Woods v. State

Duckworth, Chief Justice.

1. The testimony of the alleged injured female shows that the accused had sexual relations with her against her will, and the accused admitted the sexual relations but claimed it was with her consent. Therefore, it was a case of rape or nothing. The charge on assault with intent to rape was unauthorized and inappropriate, but could not have been hurtful to the accused, and the exceptions thereto are without merit. Robinson v. State, 109 Ga. 506 (34 S. E. 1017); McCollum v. State, 119 Ga. 308 (46 S. E. 413).

*457No. 17556. Submitted September 10, 1951 Decided October 9, 1951 Rehearing denied November 16, 1951. Rountree & Rountree, for plaintiff in error. Eugene Cook, Attorney-General, W. H. Lanier, Solicitor-General, and J. R. Parham, Assistant Attorney-General, contra.

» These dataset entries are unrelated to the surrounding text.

import Summits.FinalStateConjecture.FinalStateConjecture.Theses.EIHFluxBalance

/-!
# S2 `stub_windowFluxLaw` — census of the missing inputs (scratch, NOT proposed)

Worker scratch for the line lead: the typed shapes of the first missing named facts behind
`stub_windowFluxLaw` (line `old-light-leaves-the-cone`, crux stmt-FinalStateConjecture-10166).
Verdict: `stub-blocked: LLBalanceLaw (stmt-FinalStateConjecture-10189)` — clause (iv) below is the
first unproved input; (M2)–(M3) are further untyped-in-the-tree inputs; the pseudotensor bound and
the moving-sphere law are the sibling line's registered `stub_pseudotensorBound` /
`stub_windowCharges` (`Cruxes/InertialRecession/Lines/sublinear-is-free-clean-window-charges.lean`).
-/

set_option linter.dupNamespace false

noncomputable section

namespace Summit.FinalStateConjecture.FinalStateConjecture.Cruxes.InertialRecession.OldLightLeavesTheCone.S2Census

open scoped BigOperators Topology Manifold Classical MeasureTheory Matrix InnerProductSpace ContDiff ENNReal
open Filter Set Function TopologicalSpace MeasureTheory Literature.Geometry.Lorentzian
open Summit.FinalStateConjecture.FinalStateConjecture.Theses.EIHFluxBalance

/-- (M1) = clause (iv) of route support `LLBalanceLaw` (stmt-FinalStateConjecture-10189), UNPROVED
(clauses (i)–(iii),(v) landed: `Theorems.EIHFluxBalanceLLBalanceLawIdentities`, `…LLShellFormula`;
tools for (iv): `LLSphere.hasDerivAt_setIntegral_sphere`, `…LLSphericalChart`; missing: Stokes for the
exact 2-form `Σ_l ∂_l h^{μjl}` on the `μHE[2]`-sphere). -/
def FixedSphereBalance : Prop :=
  ∀ (g : E4 → E4 →L[ℝ] E4 →L[ℝ] ℝ) (U : Set E4), IsOpen U → ContDiffOn ℝ (⊤ : ℕ∞) g U →
    (∀ x ∈ U, ∀ v w : E4, g x v w = g x w v) → (∀ x ∈ U, LandauLifshitz.metricDet g x < 0) →
    ∀ (t R : ℝ) (ξ : E3), 0 < R → (∀ y ∈ Metric.sphere ξ R, E4.ofTimeSpace t y ∈ U) →
    (∀ x ∈ U, MetricCoord.ricAt g x = 0) → ∀ μ : Fin 4,
    HasDerivAt (fun s ↦ LandauLifshitz.quasiLocalMomentum g s ξ R μ)
      (-LandauLifshitz.momentumFlux g t ξ R μ) t

/-- (M2) Vacuum shell Gauss law with `μHE[2]` boundary terms: `P(S') − P(S) = ∫_shell (−g) t^{μ0}_LL`
(`∂_j h^{μ0j} = emComplex^{μ0} = (−g)t^{μ0}` in vacuum; divergence theorem on a region bounded by two
coordinate spheres — not in Mathlib (boxes only) nor in the tree (`E4.ballIntegral_sub_eq_integral_divergence`
is for compactly supported currents)). Needed to move/resize windows (Lipschitz paths) and for additivity. -/
def ShellGaussLaw : Prop :=
  ∀ (g : E4 → E4 →L[ℝ] E4 →L[ℝ] ℝ) (U : Set E4), IsOpen U → ContDiffOn ℝ (⊤ : ℕ∞) g U →
    (∀ x ∈ U, ∀ v w : E4, g x v w = g x w v) → (∀ x ∈ U, LandauLifshitz.metricDet g x < 0) →
    (∀ x ∈ U, MetricCoord.ricAt g x = 0) →
    ∀ (t : ℝ) (ξ ξ' : E3) (R R' : ℝ), 0 < R → Metric.closedBall ξ R ⊆ Metric.ball ξ' R' →
    (∀ y ∈ Metric.closedBall ξ' R' \ Metric.ball ξ R, E4.ofTimeSpace t y ∈ U) → ∀ μ : Fin 4,
    LandauLifshitz.quasiLocalMomentum g t ξ' R' μ - LandauLifshitz.quasiLocalMomentum g t ξ R μ =
      ∫ y in Metric.closedBall ξ' R' \ Metric.ball ξ R,
        -LandauLifshitz.metricDet g (E4.ofTimeSpace t y) *
          LandauLifshitz.pseudotensor g (E4.ofTimeSpace t y) μ 0

/-- (M3) Ricci bridge for the lab component field `B.bilin + deviationExtend B Φ` (= `Φ^* g` on `U`):
smooth and Ricci-flat in the sense of `MetricCoord.ricAt` wherever it is nondegenerate, from `𝓢`
vacuum and `Φ` smooth (nondegeneracy of the pullback forces `dΦ` invertible, so `Φ` is a local
isometry there; then `OpensChart.ricci_eq_ricAt`). Not in the tree. -/
def LabRicciBridge : Prop :=
  ∀ (𝓢 : Spacetime.{0} 4) (B : ModelBackground) (Φ : B.domain → 𝓢.carrier) (W : Set E4),
    (∀ [𝓢.metric.toPseudoRiemannianMetric.HasLeviCivita],
      𝓢.metric.toPseudoRiemannianMetric.IsRicciFlat) →
    ContMDiff 𝓘(ℝ, E4) (𝓡 4) ((⊤ : ℕ∞) : WithTop ℕ∞) Φ → IsOpen W → W ⊆ (B.domain : Set E4) →
    ContDiffOn ℝ ((⊤ : ℕ∞) : WithTop ℕ∞) B.bilin W →
    (∀ x ∈ W, LandauLifshitz.metricDet (fun y ↦ B.bilin y + 𝓢.deviationExtend B Φ y) x ≠ 0) →
    ContDiffOn ℝ ((⊤ : ℕ∞) : WithTop ℕ∞) (fun y ↦ B.bilin y + 𝓢.deviationExtend B Φ y) W ∧
      ∀ x ∈ W, MetricCoord.ricAt (fun y ↦ B.bilin y + 𝓢.deviationExtend B Φ y) x = 0

end Summit.FinalStateConjecture.FinalStateConjecture.Cruxes.InertialRecession.OldLightLeavesTheCone.S2Census

end
import Summits.BirchSwinnertonDyer.BirchSwinnertonDyer.Theorems.Rank2ObservatoryCubicFieldR395348
import Summits.BirchSwinnertonDyer.BirchSwinnertonDyer.Theorems.Rank2Observatory2DescLinGens
import HarnessLib

/-!
# BirchSwinnertonDyer — rank ≥ 2 observatory: prime elements of the cubic field of `-18 + 52 * X - 24 * X ^ 2 + X ^ 3` (generator addendum `R395348 C1a`)

HONEST FRAMING: per-curve certified theorems and census instruments; no claim on BSD in rank ≥ 2.

Per-FIELD addendum of the KERNEL-2DESC instrument (design `b2b-bsdr2-cert-3/KERNEL-2DESC.md` §9d) for the cubic
field `K = ℚ(α)`, `α` a root of `-18 + 52 * X - 24 * X ^ 2 + X ^ 3` (`Δ = 395348`, `𝓞_K` a PID; file `Rank2ObservatoryCubicFieldR395348`):
for 2 elements `e = c₀ + c₁α + c₂α² = lin aeval_α c₀ c₁ c₂` it certifies the norm (`MonicCubic.normForm`,
`norm_lin_eq`) and primality (norm `±p`, or norm `±p^f` with the residue certificate of `lin_prime_of_pow`);
(totally real field: the signs at the three real places are certified inline per curve). These elements generate the primes
dividing `F′(θ)` for the census curves with this `2`-division field, `N < 5·10⁵` (data: kit job `j130842` + second
implementation `percurve/identities3r.py`); the per-curve files `Rank2Observatory<label>TwoDescRankTwo.lean`
reference them by name (`e_<c₀>_<c₁>_<c₂>_norm|prime`, `m` = minus). Generated by
`percurve/gen_addendum4.py`. Sorry-free; axioms `propext`, `Classical.choice`, `Quot.sound`.
[cite: Marcus2018, Ch. 3, Thm. 22] [cite: Cassels1991LecturesEllipticCurves, §15]
-/

-- single-conjunct summit: `Summit.BirchSwinnertonDyer.BirchSwinnertonDyer.…` repeats the name by design
set_option linter.dupNamespace false

noncomputable section

open scoped NumberField

open Literature.NumberTheory.NumberFields Polynomial NumberField

namespace Summit.BirchSwinnertonDyer.BirchSwinnertonDyer.Rank2Observatory.TwoDescCubic.FieldR395348

/-- `N(2 - α) = -2` (a prime above `2`, residue degree `1`; first met at `98837a1`). [folklore] -/
theorem e_2_m1_0_norm : Algebra.norm ℚ ((lin aeval_α 2 (-1) 0 : 𝓞 (CubicField (-24) 52 (-18))) : (CubicField (-24) 52 (-18))) = ((-2 : ℤ) : ℚ) :=
  norm_lin_eq irreducible aeval_α finrank_eq 2 (-1) 0 (by norm_num [MonicCubic.normForm])

/-- `2 - α` is prime (norm `±2`). [cite: Marcus2018, Ch. 3, Thm. 22] -/
theorem e_2_m1_0_prime : Prime (lin aeval_α 2 (-1) 0 : 𝓞 (CubicField (-24) 52 (-18))) :=
  lin_prime_of_prime irreducible aeval_α finrank_eq 2 (-1) 0 (n := -2)
    (by norm_num [MonicCubic.normForm]) (by norm_num)

/-- `N(-25 - 4 * α + 9 * α ^ 2) = -98837` (a prime above `98837`, residue degree `1`; first met at `98837a1`). [folklore] -/
theorem e_m25_m4_9_norm : Algebra.norm ℚ ((lin aeval_α (-25) (-4) 9 : 𝓞 (CubicField (-24) 52 (-18))) : (CubicField (-24) 52 (-18))) = ((-98837 : ℤ) : ℚ) :=
  norm_lin_eq irreducible aeval_α finrank_eq (-25) (-4) 9 (by norm_num [MonicCubic.normForm])

/-- `-25 - 4 * α + 9 * α ^ 2` is prime (norm `±98837`). [cite: Marcus2018, Ch. 3, Thm. 22] -/
theorem e_m25_m4_9_prime : Prime (lin aeval_α (-25) (-4) 9 : 𝓞 (CubicField (-24) 52 (-18))) :=
  lin_prime_of_prime irreducible aeval_α finrank_eq (-25) (-4) 9 (n := -98837)
    (by norm_num [MonicCubic.normForm]) (by norm_num)

end Summit.BirchSwinnertonDyer.BirchSwinnertonDyer.Rank2Observatory.TwoDescCubic.FieldR395348

end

2. There is no merit in the remaining special ground complaining of the failure to charge without request on assault and battery. As ruled above, the evidence shows a case of rape or nothing. It shows that whatever assault and battery there was, was in furtherance of the commission of the major crime of rape. Andrews v. State, 196 Ga. 84 (26 S. E. 2d, 263).

3. The testimony of the girl makes a case of rape, and the circumstances, including her physical appearance with bruises and her announcement to her parents at the first opportunity after the crime was committed, corroborate her testimony. The verdict of guilty was therefore authorized, and the general grounds are without merit.

Judgment affirmed.

All the Justices concur.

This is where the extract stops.